Texas Tech University

Abstract

With this dissertation, and using a rhetorical approach, I hope to improve upon narrative terminology by presenting alternative ways for understanding and discussing narrative. A rhetorical approach views meaning as the result of a collaboration between the strategies employed by authors in a text and the response to those strategies in readers. Currently, high school and college English classes do their students an injustice by perpetuating the use of archaic terms such as "first-person" and "third-person" and by failing to make distinctions between point of view and voice, between character functions and traits, and between the chronological order of plot and the artistic order of progression.

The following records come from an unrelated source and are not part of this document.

import Literature.MathematicalPhysics.QuantumFieldTheory.Balaban1983to89.B2Eq2108ErrorHiggsLattice
import Literature.MathematicalPhysics.QuantumFieldTheory.Balaban1983to89.B2Eq243RegionsTower
import Literature.MathematicalPhysics.QuantumFieldTheory.Balaban1983to89.B2Eq28RegionsCollars

/-!
# `Balaban1983to89.B2Ineq2109HiggsLatticeTower` — [Balaban1982Higgs2] **(2.108)–(2.109)** p. 580 on the (Higgs)₂,₃ carrier of
# record FOR THE CONSTRUCTED TOWER OF SMALL-FIELD REGIONS: the six sets `Λ₂^{(k−1)′} ⊇ Λ₆^{(k−1)′} ⊇ Λ₃^{(k)} ⊇ Λ₄^{(k)} ⊇ Λ₅^{(k)}`,
# `Λ₂^{(k)}` of (2.108) ARE the typer's `B2Eq243RegionsTower.towerRegion` built by (2.7)–(2.8)/(2.43) from the large-field points of
# every step, and the nesting and the (2.8) separations that `B2Ineq2109HiggsLattice.Adm` took as hypotheses are DISCHARGED for them;
# hence `B2Sect2Statements.Ineq2109` / `B2Sect3AStatements.Ineq38`, the second inequality of (2.109) with the printed `r(Lᵏε)`, and
# the `O((Lᵏε)^κ)|Λ₃^{(k)}|` error term of (2.108) hold for the family indexed by (torus, `N`, charge, mass, level, large-field data,
# regular `B̃`) — the only standing hypothesis left is the regularity of the field `B̃` on `Ω = Bᵏ(Λ₂^{(k−1)′})` (print's (2.94)–(2.98))

statement-level skeleton of published theorems with citation tags; proofs where landed; nothing here is a claim about the Yang–Mills mass gap

PDF held: `paper:balaban1982-cmp86-higgs23-ii` (T. Bałaban, *(Higgs)₂,₃ quantum fields in a finite volume. II. An upper
bound*, Commun. Math. Phys. **86** (1982) 555–594, doi 10.1007/bf01214890 [Balaban1982Higgs2]; journal page = PDF page + 554);
pp. 558, 566, 570, 580 [PDF 4, 12, 16, 26] READ AS IMAGES on the ×2 renders
`run/shared/lean/pub/pub-balaban/b2b-balaban-ref1/pages/1982-cmp86-higgs23-II/1982-cmp86-higgs23-II-p0NN-x2.png`; v1.1 (this seat's
gen 17): the (2.7)–(2.8) quotation below replaced by the printed sentences of p. 558 (render p004-x2 re-read; referee note
S-B2-g45-1) — docstring-only change, every declaration byte-identical.

CITATION HEADER (lean-in-tree rule).  Cell `lit-balaban` (HOME `run/shared/lean/pub/lit-balaban/`), Phase-2 proof seat **p23**
gen 15 (unit `lit-balaban-p23-g15`; TAKING line HOME/STATUS.md 2026-08-22T09:45:10Z).  SKELETON row **B2.Eq2.109** ((2.108)–(2.109)
p. 580; decl of record `…B2Sect2Statements.Ineq2109`, r02, UNCHANGED; head `proved p260028`), cells only; xref rows B2.Eq2.7
((2.7)–(2.8)), B2.Eq2.43 (the tower), B2.Eq3.1-3.10 ((3.8)).  Fold owner r02, second reader r14, referee ref-4.  USED BY NAME, files
untouched: this seat's gen-15 `B2Ineq2109HiggsLattice.{Inst, Adm, AdmIdx, ineq2109_higgsLattice, ineq2109_pow_higgsLattice, norm_Hk_le}`
(p325417) and `B2Eq2108ErrorHiggsLattice.{abs_form_hk_le, abs_form_hk_le_printed, KW}` (p325997); the typer's `B2Eq243RegionsTower.
{towerRegion, towerRegion_antitone, towerRegion_succ_subset_prime, sep_towerRegion}` (the tower of regions of all the steps and its
(2.8) separations, typer g9) and p15's `B2Eq324NestedRegions.{prime, mem_prime}` (`Λ′`), gen-13 `B2Eq28RegionsCollars.prime_mono`;
`B1Ineq234LevelZero.tdist_comm`; r02 `B2Sect2Statements.Ineq2109`, `B2Sect3AStatements.Ineq38`; `B2.rFn` ((2.7)).

WHAT IS PRINTED (the printed sentences, renders read as images).  p. 558 [PDF 4], (2.7)–(2.8): *"Λ₀^c is the sum of all
large blocks of T₁ distant from one of the sets B(P_v), Q_v, R_v, B(P_s), Q_s, R_s less than r(ε) = R(1 + log ε⁻¹)^r. The numbers
r, R satisfy r > 1, R > R₀ (R₀ occurs in the formulation of Proposition I.2.1). (2.7) Next let us define a sequence of sets Λ₁,
Λ₂, … by an induction Λ_{i+1}^c is the sum of all large blocks of T₁ with distances from the set Λ_i^c less or equal r(ε). (2.8)"*;
p. 566 [PDF 12]: *"In general Λ₀^{(j+1)} ⊂ Λ₇^{(j)′}"*; p. 580 [PDF 26], (2.108)–(2.109):
*"More exactly the difference between the quadratic forms is a quadratic form
½⟨Λ₆^{(k−1)′}φ, H_kΛ₆^{(k−1)′}φ⟩ and for the matrix elements h_k(x, x′) of the operator H_k of this form, the following inequality
holds |h_k(x, x′)| ≦ O(1)exp(−δ₁r(Lᵏε))exp(−δ₀|x − x′|) ≦ O((Lᵏε)^κ)exp(−δ₀|x − x′|)  (2.109)  for x, x′ ∈ Λ₆^{(k−1)′} and
arbitrary κ."*  (full (2.108) quotation and the argument: header of `B2Ineq2109HiggsLattice`.)

WHAT THIS FILE ADDS.  In `B2Ineq2109HiggsLattice` the sets of (2.108) were abstract finite sets of `k`-sites with the nesting
`Inst.h6 … h2k` and the (2.8) separations `Adm.sep45/sep34/sep2k` as hypotheses (HONEST SCOPE (b) there).  Here they are THE
CONSTRUCTED SETS: for large-field data `bad : (l : ℕ) → Set (Site P l)` and radii `rad l` ↤ `r(Lˡε)` (the typer's tower
`towerRegion bad rad l i = Λ_i^{(l)}`), at the step `k = j + 1`:
  `Λ₂^{(k−1)′} = prime (towerRegion bad rad j 2)`, `Λ₆^{(k−1)′} = prime (towerRegion bad rad j 6)` (p15's `prime` = `Λ ∩ T^{(k)}`),
  `Λ_i^{(k)} = towerRegion bad rad (j+1) i` (`i = 2, 3, 4, 5`),
and the six inclusions and three separations are PROVED from the typer's `towerRegion_antitone` ((2.8) nesting),
`towerRegion_succ_subset_prime` (p. 566 *"Λ₀^{(j+1)} ⊂ Λ₇^{(j)′}"*) and `sep_towerRegion` ((2.8): `x ∈ Λ_{i′}`, `y ∉ Λ_i`, `i < i′`
⇒ `|x − y| > r`).  The field `B̃` and its regularity on `Ω` stay data/hypothesis exactly as in r14's regular-region theorems.

DICTIONARY (print ↦ Lean).  `TowerData P N` = one step on one torus: level `j` (`k = j+1 ≤ K`), charge data `C`, field `A` ↤ `B̃`,
mass `msq`, regularity modulus `dA`, large-field data `bad`, radii `rad` (with `rad j, rad (j+1) ≥ 0`); `TowerData.toInst` = the
`B2Ineq2109HiggsLattice.Inst` with the constructed sets; `TowerData.Reg a` = r14's lattice form of (I.2.23) on `Ω` + the coupling
smallness; `TowerIdx d L a` = the index type of the family (fixed `d`, `L`, `a`); `printedRad Q P l = r(Lˡε) = B2.rFn Q.R Q.r (P.mesh l)`.

WHAT IS KERNEL-CHECKED (zero `sorry`, no `def … : Prop` fact; axioms standard).
 §1 `TowerData`, `toInst` (the six inclusions PROVED), projection lemmas; §2 **`adm_toInst`**: `Adm a t.toInst` from the regularity
    of the field ALONE — `sep45/sep34/sep2k` and `0 ≤ r` DISCHARGED by the tower; §3 `TowerIdx`, `toAdmIdx`, **`ineq2109_tower :
    B2Sect2Statements.Ineq2109 …`** and **`ineq38_tower : B2Sect3AStatements.Ineq38 …`** for the tower family, `abs_hk_le_tower`
    (pointwise, explicit), **`ineq2109_pow_tower`** ((2.109)₂ with the PRINTED radii `r(Lᵏε)`, every `κ`), `norm_Hk_le_tower` ((3.12));
 §4 the (2.108) error term for the tower: **`abs_form_hk_le_tower`** (`|⟨φ,H_kφ⟩| ≤ C·N²·K_W·(Lᵏε)⁻⁴·t²·e^{−δr/2}·|Λ₃^{(k)}|` with
    `|Λ₃^{(k)}| = (towerRegion bad rad k 3).card`) and **`abs_form_hk_le_printed_tower`** (`O((Lᵏε)^κ)|Λ₃^{(k)}|` under the (2.7)
    field bound, printed radii); §5 `printedRad_nonneg`, **`TowerData.printed`** (the instance with `rad = r(L^·ε)`), and NON-VACUITY
    with a field `≠ 0`: `TowerData.const` / `constIdx` (every torus with `K ≥ 1`, every large-field datum, every constant `B̃ ≡ v`,
    `v ≠ 0` allowed: regularity modulus `0`), `constIdx_A_ne_zero`.

HONEST SCOPE.  (a) What is discharged: the set-theoretic standing context of (2.108) (nesting, (2.8) separations, `r ≥ 0`) for the
tower of record; what remains a hypothesis: the (I.2.23)-regularity of `B̃` on `Ω = Bᵏ(Λ₂^{(k−1)′})` with r14's coupling smallness
(print: (2.94)–(2.98) p. 576 and *"this configuration satisfies the regularity assumption of Proposition I.2.1"* p. 579 — a
derivation from Lemma 2.3's bounds, not re-done here; cf. gen-10 `B2Eq32FieldRegularity` for the §3 field).  (b) The tower is the
typer's `towerRegion` for ARBITRARY large-field data `bad` and radii `rad` (the printed radii are the instance `TowerData.printed`);
admissibility/minimality of the large-field sets ((2.9)) plays no role in (2.109) and is not assumed.  (c) `B̃` on `Ω₂ = Bᵏ(Λ₂^{(k)})`
is the same field (domain reading of the fourth term, as in `B2Ineq2109HiggsLattice` (a)).  (d) Constants: those of
`B2Ineq2109HiggsLattice`/`B2Eq2108ErrorHiggsLattice` (r14's, explicit, crude).  (e) Cells only; no head change; NOT summit progress.
-/

noncomputable section

open scoped BigOperators Matrix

As an undergraduate, I was taught the Periodical Table of Elements but not the elements of narrative, and I was an English major. As a teaching assistant, I once asked a colleague to teach a class for me while I went out of town. When I returned, my colleague admitted that she had no idea what she was teaching my students, for she had never before heard of round and flat characters. How can a graduate student of the American novel make it through a bachelor's and a master's degree and into a doctoral program and remain unfamiliar with basic terms describing narrative structure? I feel it is my mission-and "mission" may seem rather strong here, but that is how I feel-to make a variety of narrative strategies more accessible to both the teacher and the student of literature. With this project, I write primarily to other narratologists in that I both defend and attack different concepts as I assert my own. However, in trying to pool together the various terms, picking and choosing those that are most precise, I offer a secondary audience of teachers a rhetorical pedagody for narrative studies. My project attempts to both improve the distinctions made by theorists before me and illustrate those distinctions in applications to ten specific novels, applications that exemplify how such a rhetorical pedagody can be manifested in student writing.